You don’t directly interact with the engine.
You have an interface to the engine that is controlled by:
Gears
Pedals
Ignition
Likewise with your car wheels.
Your steering wheel is the interface to your wheels.
As long as the interface remains consistent…
It doesn’t matter what engine is in the care.
Change the interface and you can no longer drive the car the same way.
20. +
Interface and Implementation
Within a properly encapsulated class, it does not matter to
external developers how a class is implemented.
I know what goes in.
I know what comes out.
A properly encapsulated class will work as a black box.

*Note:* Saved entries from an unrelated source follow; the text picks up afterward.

import Summits.CriticalPhenomena.PercolationContinuityZ3.Theorems.Transplant.SkelPhiFaceRoute3N
import Summits.CriticalPhenomena.PercolationContinuityZ3.Theorems.Transplant.SkelPhiRouteLawF
import Summits.CriticalPhenomena.PercolationContinuityZ3.Theorems.Transplant.SkelPhiRootBridgeKits
import Summits.CriticalPhenomena.PercolationContinuityZ3.Theorems.Transplant.SkelPhiRunKitsPM
import Summits.CriticalPhenomena.PercolationContinuityZ3.Theorems.Transplant.SkelPhiRootExcess
import HarnessLib

/-!
# N1 ({±1} node), (F) inner route under RULING B.15, part R4a-y (hp-8 g33): **THE ROUTE DATUM OF A FACE-STEP KIT AT A y′-FACE FROM THE STEP-I″ INPUTS
# AT EVERY CENTRE** — `faceRoute_of_bridge₃` (p296018: hop + bridge + along band + tangential band under hp-8 g24's `Skel.routeW`) with every
# analytic hypothesis DISCHARGED by its server, exactly as p3-g9's `rootOblTWAt_of_inputsG_x` does for the root: the bridge step's kits by p3-g9's
# `hkits_bridge` (bridge frame `rootFrame φK c σ` on the kit map `φK`), the ALONG band = the y′-run schedule `yRunSched …` in
# `runY φL c_L n_L h_L σ` by p1-g11's `hkits_runY'`, the TANGENTIAL band = the x-run schedule `xRunSched n_L ℓ′ h_L R′₃ q₃ N₃` in `runX φL c_T n_L h_L σ_T` by `hkits_runX'`,
# the three rim excesses by hp-8's `real_rimF_routeW_le` (rims `rootRim c L r₀ (region window)`; planar diameter `2L` of the route world).  What remains:
# the Step-I″ INPUTS AT EVERY CENTRE, the hop at the kit centre, the seed facts, the footprint / clearance / cross-link ROOMS and numeric inequalities.

builds on p205010 (kernel theorem, internal audit signed; external expert review pending) — nothing in this file uses p205010; nothing here is a
claim about the open node `SamePDropOfSkeletonNeg`.
Lane `prim-bschramm`, seat `prim-hp-8` (gen 33); helper file (`--supports stmt-CriticalPhenomena-4575 --as helper`).
* **`Skelφ.faceRoute_of_inputs_y`**.
[cite: KozmaNitzan2024, §4 Lemma 10 (pp. 17–21), Lemma 11 (pp. 22–23), Lemma 12 (pp. 23–25), p. 30 (Step III)] [cite: MartineauTassion2017, §4.3 Lemma 4.2]
-/

noncomputable section
import Summits.QuantumFields.YangMills.Theorems.BalabanUVNodesN06Thm312313AtPinsStateSUCLE
import Summits.QuantumFields.YangMills.Theorems.BalabanUVNodesN06AtOpsYNuOfRecordV6EPairVQ
import Summits.QuantumFields.YangMills.Theorems.BalabanUVNodesN06PrintClassAxioms
import Literature.MathematicalPhysics.QuantumFieldTheory.Balaban1983to89.B9BackgroundsKLevelV1Pb
import Literature.MathematicalPhysics.QuantumFieldTheory.Balaban1983to89.B9BlockKeyTransferXSK
import Literature.MathematicalPhysics.QuantumFieldTheory.Balaban1983to89.B9GeoNbrCountBlocksY
import Literature.MathematicalPhysics.QuantumFieldTheory.Balaban1983to89.Node00.OpsYC2OfRecord
import Summits.QuantumFields.YangMills.Theorems.BalabanUVNodesN06Rgd2LegAtPinsPhysPU
import Literature.MathematicalPhysics.QuantumFieldTheory.Balaban1983to89.B9SectBStepUClosedSUOfSections
import Literature.MathematicalPhysics.QuantumFieldTheory.Balaban1983to89.Node00.OpsYExpsOfRecordV2
import Literature.MathematicalPhysics.QuantumFieldTheory.Balaban1983to89.Node00.OpsYOps312OfRecord
import Literature.MathematicalPhysics.QuantumFieldTheory.Balaban1983to89.Node00.OpsYBondMapOfRecord
import Summits.QuantumFields.YangMills.Theorems.BalabanUVNodesN06G0QstarLettersLegAtPinsPU
import Literature.MathematicalPhysics.QuantumFieldTheory.Balaban1983to89.B9LeafXCodedKnitU
import Summits.QuantumFields.YangMills.Theorems.BalabanUVNodesN06Level13D2Rgdd13LayerAtPinsPUW
import Summits.QuantumFields.YangMills.Theorems.BalabanUVNodesN06G0CoreFromThm310AtPinsGUSPC
import Literature.MathematicalPhysics.QuantumFieldTheory.Balaban1983to89.B9Eq3132FromStateR
import Literature.MathematicalPhysics.QuantumFieldTheory.Balaban1983to89.B9RWSumsDefinitePinsPairMDir4Rows
import Summits.QuantumFields.YangMills.Theorems.BalabanUVNodesN06G0LayerFromThm310AtPinsGUSP
import Summits.QuantumFields.YangMills.Theorems.BalabanUVNodesN06G0QstarL2LettersLegAtPinsPU
import Summits.QuantumFields.YangMills.Theorems.BalabanUVNodesN06RgdILegAtPinsPhysR
import Summits.QuantumFields.YangMills.Theorems.BalabanUVNodesN06RgdDsLegAtPinsPhysR
import Summits.QuantumFields.YangMills.Theorems.BalabanUVNodesN06DivLegAtPinsPhysR
import Summits.QuantumFields.YangMills.Theorems.BalabanUVNodesN06HHLegAtPinsPhysRU
import Summits.QuantumFields.YangMills.Theorems.BalabanUVNodesN06WGpLegAtPinsPhysPU
import Summits.QuantumFields.YangMills.Theorems.BalabanUVNodesN06RgdH43LegAtPinsPhysPU
import Literature.MathematicalPhysics.QuantumFieldTheory.Balaban1983to89.B9PlaquetteBinderOfReg335Y
import Summits.QuantumFields.YangMills.Theorems.BalabanUVNodesN06CutL2LettersAtPinsPhysR
import Summits.QuantumFields.YangMills.Theorems.BalabanUVNodesN06DirKinematicsAtPinsR
import Summits.QuantumFields.YangMills.Theorems.BalabanUVNodesN06DirKinematics3AtPinsSN
import Summits.QuantumFields.YangMills.Theorems.BalabanUVNodesN06Proj349AtPinsPhysRC
import Literature.MathematicalPhysics.QuantumFieldTheory.Balaban1983to89.B9Ineq349SiteThresholdRateNamed
import Literature.MathematicalPhysics.QuantumFieldTheory.Balaban1983to89.B9Thm31GpMajFromPinsPairMR
import Summits.QuantumFields.YangMills.Theorems.BalabanUVNodesN06CurrentMajAtPinsIdPhys
import Literature.MathematicalPhysics.QuantumFieldTheory.Balaban1983to89.B9Ineq349SiteFacesAtLettersR
import Literature.MathematicalPhysics.QuantumFieldTheory.Balaban1983to89.B9Thm314Thm315LayerR
import Summits.QuantumFields.YangMills.Theorems.BalabanUVNodesN06ProbeZeroAtPinsPhysR
import Summits.QuantumFields.YangMills.Theorems.BalabanUVNodesN06MixedLegAtPinsPhysR
import Summits.QuantumFields.YangMills.Theorems.BalabanUVNodesN06MixedFactorAtPinsPhysR
import Summits.QuantumFields.YangMills.Theorems.BalabanUVNodesN06SplitMajorantsAtPinsPhysR
import Summits.QuantumFields.YangMills.Theorems.BalabanUVNodesN06HgVacuousRC
import Literature.MathematicalPhysics.QuantumFieldTheory.Balaban1983to89.B9Thm39FacesAtLettersRC
import Literature.MathematicalPhysics.QuantumFieldTheory.Balaban1983to89.B9Thm315SectEStarRepAtLettersR
import Summits.QuantumFields.YangMills.Theorems.BalabanUVNodesN06WalkLettersAtRecordR
import Summits.QuantumFields.YangMills.Theorems.BalabanUVNodesN06Row17FromRow19LettersDir
import Summits.QuantumFields.YangMills.Theorems.BalabanUVNodesN06Proj349AtPinsPhys
import Summits.QuantumFields.YangMills.Theorems.BalabanUVNodesN06SectBOfFrameV7
import Summits.QuantumFields.YangMills.Theorems.BalabanUVNodesN06SectDUnitsAtPinsPhys
import Literature.MathematicalPhysics.QuantumFieldTheory.Balaban1983to89.B9CoReadingCoordsHolderAdmReadings
import Literature.MathematicalPhysics.QuantumFieldTheory.Balaban1983to89.B9CoReadingCoordsHolderSAdmReadings
import Literature.MathematicalPhysics.QuantumFieldTheory.Balaban1983to89.B9CoReadingCoordsHolderSNearReadings
import Literature.MathematicalPhysics.QuantumFieldTheory.Balaban1983to89.B9H43GpFromPinsSN
import Literature.MathematicalPhysics.QuantumFieldTheory.Balaban1983to89.B9H44GFromPinsSN
import Literature.MathematicalPhysics.QuantumFieldTheory.Balaban1983to89.B9H44mFromPinsKA
import Summits.QuantumFields.YangMills.Theorems.BalabanUVNodesN06DirKinematics3AtPins
import Summits.QuantumFields.YangMills.Theorems.BalabanUVNodesN06Ids3152AtPinsPhys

The interface to a class can remain constant even while the
entirety of the class is rewritten.
Not an uncommon act in development.
As long as the interface remains constant, my code continues
to function.
21. +
Interface and Implementation
It’s important to design a clean an effective interface.
It’s safe to change encapsulated implementation.
It’s usually not safe to change a public interface.
You are committed to the code that you expose publicly.
When new versions of .NET deprecate existing functionality, they
never just switch it off.
Some old code implementations have been supported for ten
years.
Deprecation (marking code as obsolete) is a very slow process and
you’ll have to go through it if you’re careless.
22. +
Conclusion
Encapsulation is a tool for creating maintainable systems.
And you will come to appreciate it when you start building your own
multi-person projects.
Hint hint.
It allows you to package together attributes and the methods
for acting on those methods in a safe way.
By defining a public interface and restricting access to things that
shouldn’t be manipulated by others.
Good class design employs two main rules:
All attributes should be private.
Only those methods that are part of the interface should be public.